$\def\vec{\overrightarrow}$The full question reads as following:
Prove that if two vectors $\vec{u}$ and $\vec{v}$ in $\mathbb{R}^2$ are orthogonal to a nonzero vector $\vec{w}$ in $\mathbb{R}^2$, then $\vec{u}$ and $\vec{v}$ are scalar multiples of each other.
The entirety of this chapter has been finding an arbitrary point provided we know a point. Naturally I would think that they imbed this theory in the exercises.

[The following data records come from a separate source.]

import Summits.ValiantsHypothesis.ValiantsHypothesis.Theorems.LacunarySymmetroidMatrixDescartesCensusChamberSignClass
import Summits.ValiantsHypothesis.ValiantsHypothesis.Theorems.LacunarySymmetroidMatrixDescartesCensusDoorA

/-!
# `MatrixDescartes` census — DOOR A REDUCES TO CHAMBER ROWS: `DoorA26` ↔ the chamber-uniform row for every pair order

HONEST FRAMING.  Object-search cell `pub-symmetroid`, door-A target `DoorA26 := PosRootLawAt 2 6 19`
(stmt-ValiantsHypothesis-19979; OPEN, typed, never asserted), crux `Theses.LacunarySymmetroid.MatrixDescartes`
(stmt-ValiantsHypothesis-18050).  The cell's programme for door A (theory g6 CHAMBERS-2-6.md, UNIFORM-NC-SLOPE-g6.md;
director-valiant 2026-08-26: «the missing object = a box/chamber-reduction lemma bringing every support into a finite
certificate list») works chamber by chamber: a CHAMBER is an order type of the 21 pair sums `dᵢ + dⱼ` of a 2-Sidon support,
given as data `σ : Fin 21 → Fin 6 × Fin 6` with the hypothesis `StrictMono ((fun p => d p.1 + d p.2) ∘ σ)` (20 strict linear
inequalities in a SYMBOLIC `d`; …CensusChamberSignClass.lean).  This file proves the reduction itself, with no list of
chambers and no completeness claim needed:

* `image_pairSum_eq_image_canonical` — the pair-sum set is the image of the 21 canonical pairs `i ≤ j`;
* `posRootLawOn_of_pairSum_collision` — a support on which two distinct canonical pairs have the same sum carries at most
  `20` monomials, hence `ζ(2,6; d) ≤ 19` by the support's own Descartes count (tree: `posRoots_two_le_of_card_pairSums`);
* `exists_chamberOrder_of_injOn` — a support with 21 distinct pair sums lies in the chamber of SOME covering order `σ`
  (sort the canonical pairs by their sums: `Finset.orderEmbOfFin`);
* **`doorA26_iff_forall_chamberOrder`** — `DoorA26` holds iff for EVERY covering order `σ : Fin 21 → Fin 6 × Fin 6` the
  chamber-uniform row `∀ d, StrictMono ((fun p => d p.1 + d p.2) ∘ σ) → PosRootLawOn 2 6 19 d` holds.  The quantifier over
  `σ` ranges over a FINITE type; orders that no support realises contribute vacuous rows, so door A is EXACTLY the
  conjunction of the chamber rows of the realisable orders (2 608 of them by the cell's three enumerations — a count this
  file neither uses nor proves).  Chamber rows in the kernel so far: the 126 parity-dead chambers
  (…CensusChamberSignClass{,A,B,C,D}); one orientation of ~1 900 more is available from …CensusChamberSignCell; every
  other row needs magnitude arguments uniform in the chamber, which do NOT exist in the tree (the BOX20 / uniform-ray
  theorems are support- or ray-level).

Nothing here bears on `V = 19`, on the truth of `DoorA26` (OPEN), on the crux, or on `VP ≠ VNP`.

[folklore] Elementary bookkeeping (sorting a finite set, Descartes on the support); no citation exists or is needed.
-/

-- `Summit.ValiantsHypothesis.ValiantsHypothesis.…` repeats a component by the D-0017 layout
-- (single-conjunct summit), which the `dupNamespace` linter flags; the name is mandated.
set_option linter.dupNamespace false

namespace Summit.ValiantsHypothesis.ValiantsHypothesis.Theorems.LacunarySymmetroidMatrixDescartes.Census

open Polynomial Finset
open scoped BigOperators Polynomial Matrix
open Summit.ValiantsHypothesis.ValiantsHypothesis.Theorems.MatrixDescartes.Negative (PosRootLawAt)

/-! ## Canonical pairs and collisions -/

/-- The pair-sum set of `d` is already the image of the 21 CANONICAL pairs `(i, j)`, `i ≤ j`. [folklore] -/
theorem image_pairSum_eq_image_canonical (d : Fin 6 → ℕ) :
    (univ : Finset (Fin 6 × Fin 6)).image (fun p => d p.1 + d p.2)
      = ((univ : Finset (Fin 6 × Fin 6)).filter (fun p => p.1 ≤ p.2)).image (fun p => d p.1 + d p.2) := by
  ext e
  simp only [mem_image, mem_univ, true_and, mem_filter]
  constructor
  · rintro ⟨p, rfl⟩
    rcases le_total p.1 p.2 with h | h
    · exact ⟨p, h, rfl⟩
    · exact ⟨p.swap, by simpa using h, by simp [add_comm]⟩
  · rintro ⟨p, -, rfl⟩
    exact ⟨p, rfl⟩

/-- There are `21` canonical pairs. [folklore] -/
theorem card_canonicalPairs : ((univ : Finset (Fin 6 × Fin 6)).filter (fun p => p.1 ≤ p.2)).card = 21 := by
  decide

/-- **Collided supports are free.**  If two distinct canonical pairs of indices have the same exponent sum, the
determinant of every real symmetric `2 × 2` pencil on `d` has at most `20` monomials and hence at most `19` distinct
positive roots (the support's own Descartes bound, `posRoots_two_le_of_card_pairSums`). [folklore] -/
theorem posRootLawOn_of_pairSum_collision (d : Fin 6 → ℕ) (p q : Fin 6 × Fin 6) (hp : p.1 ≤ p.2) (hq : q.1 ≤ q.2)
    (hpq : p ≠ q) (h : d p.1 + d p.2 = d q.1 + d q.2) : PosRootLawOn 2 6 19 d := by
  set T := (univ : Finset (Fin 6 × Fin 6)).filter (fun p => p.1 ≤ p.2) with hT
  have hqT : q ∈ T.erase p := mem_erase.mpr ⟨hpq.symm, mem_filter.mpr ⟨mem_univ _, hq⟩⟩
  have himg : T.image (fun p => d p.1 + d p.2) = (T.erase p).image (fun p => d p.1 + d p.2) := by
    apply Subset.antisymm
    · intro e he
      obtain ⟨r, hr, rfl⟩ := mem_image.mp he
      by_cases hrp : r = p
      · subst hrp
        exact mem_image.mpr ⟨q, hqT, h.symm⟩
      · exact mem_image.mpr ⟨r, mem_erase.mpr ⟨hrp, hr⟩, rfl⟩
    · exact image_subset_image (erase_subset _ _)
  have hpT : p ∈ T := mem_filter.mpr ⟨mem_univ _, hp⟩
  have hTcard : T.card = 21 := by rw [hT]; exact card_canonicalPairs
  have hc : ((univ : Finset (Fin 6 × Fin 6)).image (fun p => d p.1 + d p.2)).card ≤ 19 + 1 := by
    rw [image_pairSum_eq_image_canonical, ← hT, himg]
    refine card_image_le.trans ?_
    rw [card_erase_of_mem hpT]
    omega
  exact fun S _ => posRoots_two_le_of_card_pairSums (by norm_num) d hc S

/-! ## Generic supports lie in a chamber -/

/-- **Every 2-Sidon support lies in some chamber**: if the canonical pair sums of `d` are pairwise distinct, there is an
order `σ` of the 21 pairs covering every pair up to swap along which the sums strictly increase (sort them). [folklore] -/
theorem exists_chamberOrder_of_injOn (d : Fin 6 → ℕ)
    (hinj : Set.InjOn (fun p : Fin 6 × Fin 6 => d p.1 + d p.2)
      ↑((univ : Finset (Fin 6 × Fin 6)).filter (fun p => p.1 ≤ p.2))) :
    ∃ σ : Fin 21 → Fin 6 × Fin 6, (∀ p : Fin 6 × Fin 6, ∃ t : Fin 21, σ t = p ∨ σ t = p.swap) ∧
      StrictMono ((fun p : Fin 6 × Fin 6 => d p.1 + d p.2) ∘ σ) := by
  classical
  set T := (univ : Finset (Fin 6 × Fin 6)).filter (fun p => p.1 ≤ p.2) with hT
  set f : Fin 6 × Fin 6 → ℕ := fun p => d p.1 + d p.2 with hf
  set W := T.image f with hW
  have hWcard : W.card = 21 := by rw [hW, card_image_of_injOn hinj, hT]; exact card_canonicalPairs
  -- the increasing enumeration of the 21 sums
  set emb := W.orderEmbOfFin hWcard with hemb
  have hmem : ∀ t : Fin 21, emb t ∈ W := fun t => Finset.orderEmbOfFin_mem W hWcard t
  have hex : ∀ t : Fin 21, ∃ p : Fin 6 × Fin 6, p ∈ T ∧ f p = emb t := by
    intro t
    obtain ⟨p, hp, hpe⟩ := mem_image.mp (hmem t)
    exact ⟨p, hp, hpe⟩
  choose σ hσT hσf using hex
  refine ⟨σ, ?_, ?_⟩
  · -- covering: the canonical representative of `p` has its sum in `W = range emb`
    intro p
    have key : ∀ c : Fin 6 × Fin 6, c ∈ T → ∃ t : Fin 21, σ t = c := by
      intro c hc
      have hcW : f c ∈ (W : Set ℕ) := by
        rw [Finset.mem_coe]; exact mem_image.mpr ⟨c, hc, rfl⟩
      rw [← Finset.range_orderEmbOfFin W hWcard, Set.mem_range] at hcW
      obtain ⟨t, ht⟩ := hcW
      refine ⟨t, hinj (hσT t) hc ?_⟩
      show f (σ t) = f c
      rw [hσf t]; exact ht
    rcases le_total p.1 p.2 with h | h
    · obtain ⟨t, ht⟩ := key p (mem_filter.mpr ⟨mem_univ _, h⟩)
      exact ⟨t, Or.inl ht⟩
    · obtain ⟨t, ht⟩ := key p.swap (mem_filter.mpr ⟨mem_univ _, by simpa using h⟩)
      exact ⟨t, Or.inr ht⟩
  · -- monotone: the sums along `σ` ARE the increasing enumeration
    intro s t hst
    show f (σ s) < f (σ t)
    rw [hσf s, hσf t]
    exact (W.orderEmbOfFin hWcard).strictMono hst

/-! ## The reduction -/

/-- **DOOR A ↔ CHAMBER ROWS.**  `DoorA26` (no real symmetric `2 × 2` six-term pencil has `20` distinct positive
det-roots) holds iff for every covering order `σ` of the 21 index pairs the CHAMBER-UNIFORM row holds: every exponent
vector whose pair sums increase along `σ` satisfies `ζ(2,6; d) ≤ 19`.  (←): a support either has a repeated canonical
pair sum (then Descartes on ≤ 20 monomials, `posRootLawOn_of_pairSum_collision`) or lies in the chamber of the order
obtained by sorting its sums (`exists_chamberOrder_of_injOn`).  The right-hand side quantifies over a FINITE type of
orders; unrealisable orders contribute vacuously. [folklore] -/
theorem doorA26_iff_forall_chamberOrder :
    DoorA26 ↔ ∀ σ : Fin 21 → Fin 6 × Fin 6, (∀ p : Fin 6 × Fin 6, ∃ t : Fin 21, σ t = p ∨ σ t = p.swap) →
      ∀ d : Fin 6 → ℕ, StrictMono ((fun p : Fin 6 × Fin 6 => d p.1 + d p.2) ∘ σ) → PosRootLawOn 2 6 19 d := by
  classical
  constructor
  · intro hA σ _ d _
    exact posRootLawOn_of_posRootLawAt hA d
  · intro h d
    by_cases hinj : Set.InjOn (fun p : Fin 6 × Fin 6 => d p.1 + d p.2)
        ↑((univ : Finset (Fin 6 × Fin 6)).filter (fun p => p.1 ≤ p.2))
    · obtain ⟨σ, hcov, hmono⟩ := exists_chamberOrder_of_injOn d hinj
      exact h σ hcov d hmono
    · -- a collision of two canonical pairs
      simp only [Set.InjOn, not_forall, Finset.mem_coe, mem_filter, mem_univ, true_and, exists_prop] at hinj
      obtain ⟨p, hp, q, hq, hpq, hne⟩ := hinj
      exact posRootLawOn_of_pairSum_collision d p q hp hq hne hpq

/-- **Pointwise form of the reduction** (the one a chamber cover uses support by support): the door-A row on `d` follows
from the chamber rows of the covering orders `σ` that sort `d`'s sums — for a collided support nothing is needed.
[folklore] -/
theorem posRootLawOn_of_chamberRows (d : Fin 6 → ℕ)
    (h : ∀ σ : Fin 21 → Fin 6 × Fin 6, (∀ p : Fin 6 × Fin 6, ∃ t : Fin 21, σ t = p ∨ σ t = p.swap) →
      StrictMono ((fun p : Fin 6 × Fin 6 => d p.1 + d p.2) ∘ σ) → PosRootLawOn 2 6 19 d) :
    PosRootLawOn 2 6 19 d := by
  classical
  by_cases hinj : Set.InjOn (fun p : Fin 6 × Fin 6 => d p.1 + d p.2)
      ↑((univ : Finset (Fin 6 × Fin 6)).filter (fun p => p.1 ≤ p.2))
  · obtain ⟨σ, hcov, hmono⟩ := exists_chamberOrder_of_injOn d hinj
    exact h σ hcov hmono
  · simp only [Set.InjOn, not_forall, Finset.mem_coe, mem_filter, mem_univ, true_and, exists_prop] at hinj
    obtain ⟨p, hp, q, hq, hpq, hne⟩ := hinj
    exact posRootLawOn_of_pairSum_collision d p q hp hq hne hpq

end Summit.ValiantsHypothesis.ValiantsHypothesis.Theorems.LacunarySymmetroidMatrixDescartes.Census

Initially I wanted to apply the formula for finding a point $x$, which is
$$x= x_{0} + su + tv.$$
However this is does't seem to get me anywhere.
Any hints to how I could prove this?
Best Answer
We first take note that $w \neq 0.$ If either $u$ or $v$ equal $0$, they must be scalar multiples of each other.
We prove for when $u$ and $v$ are not zero vectors, they are scalar multiples of each other.
Let $u = \binom{u_1}{v_1}, v = \binom{v_1}{v_2},$ and $w = \binom{w_1}{w_2}.$ Since $u$ and $v$ are both orthogonal to $w,$ we have $u \cdot w = 0$ and $v \cdot w = 0.$
In other words,
$$u_1w_1 + u_2w_2 = 0$$ $$\text{and}$$ $$v_1w_1 + v_2w_2 = 0.$$
Rearranging both equations gives us $\frac{u_1}{u_2} = -\frac{w_2}{w_1} = \frac{v_1}{v_2}.$ Therefore, for a value $k \in \mathbb{R}$ we have $u_1 = kv_1$ and $u_2 = kv_2$.
$u$ and $v$ are scalar multiples of each other.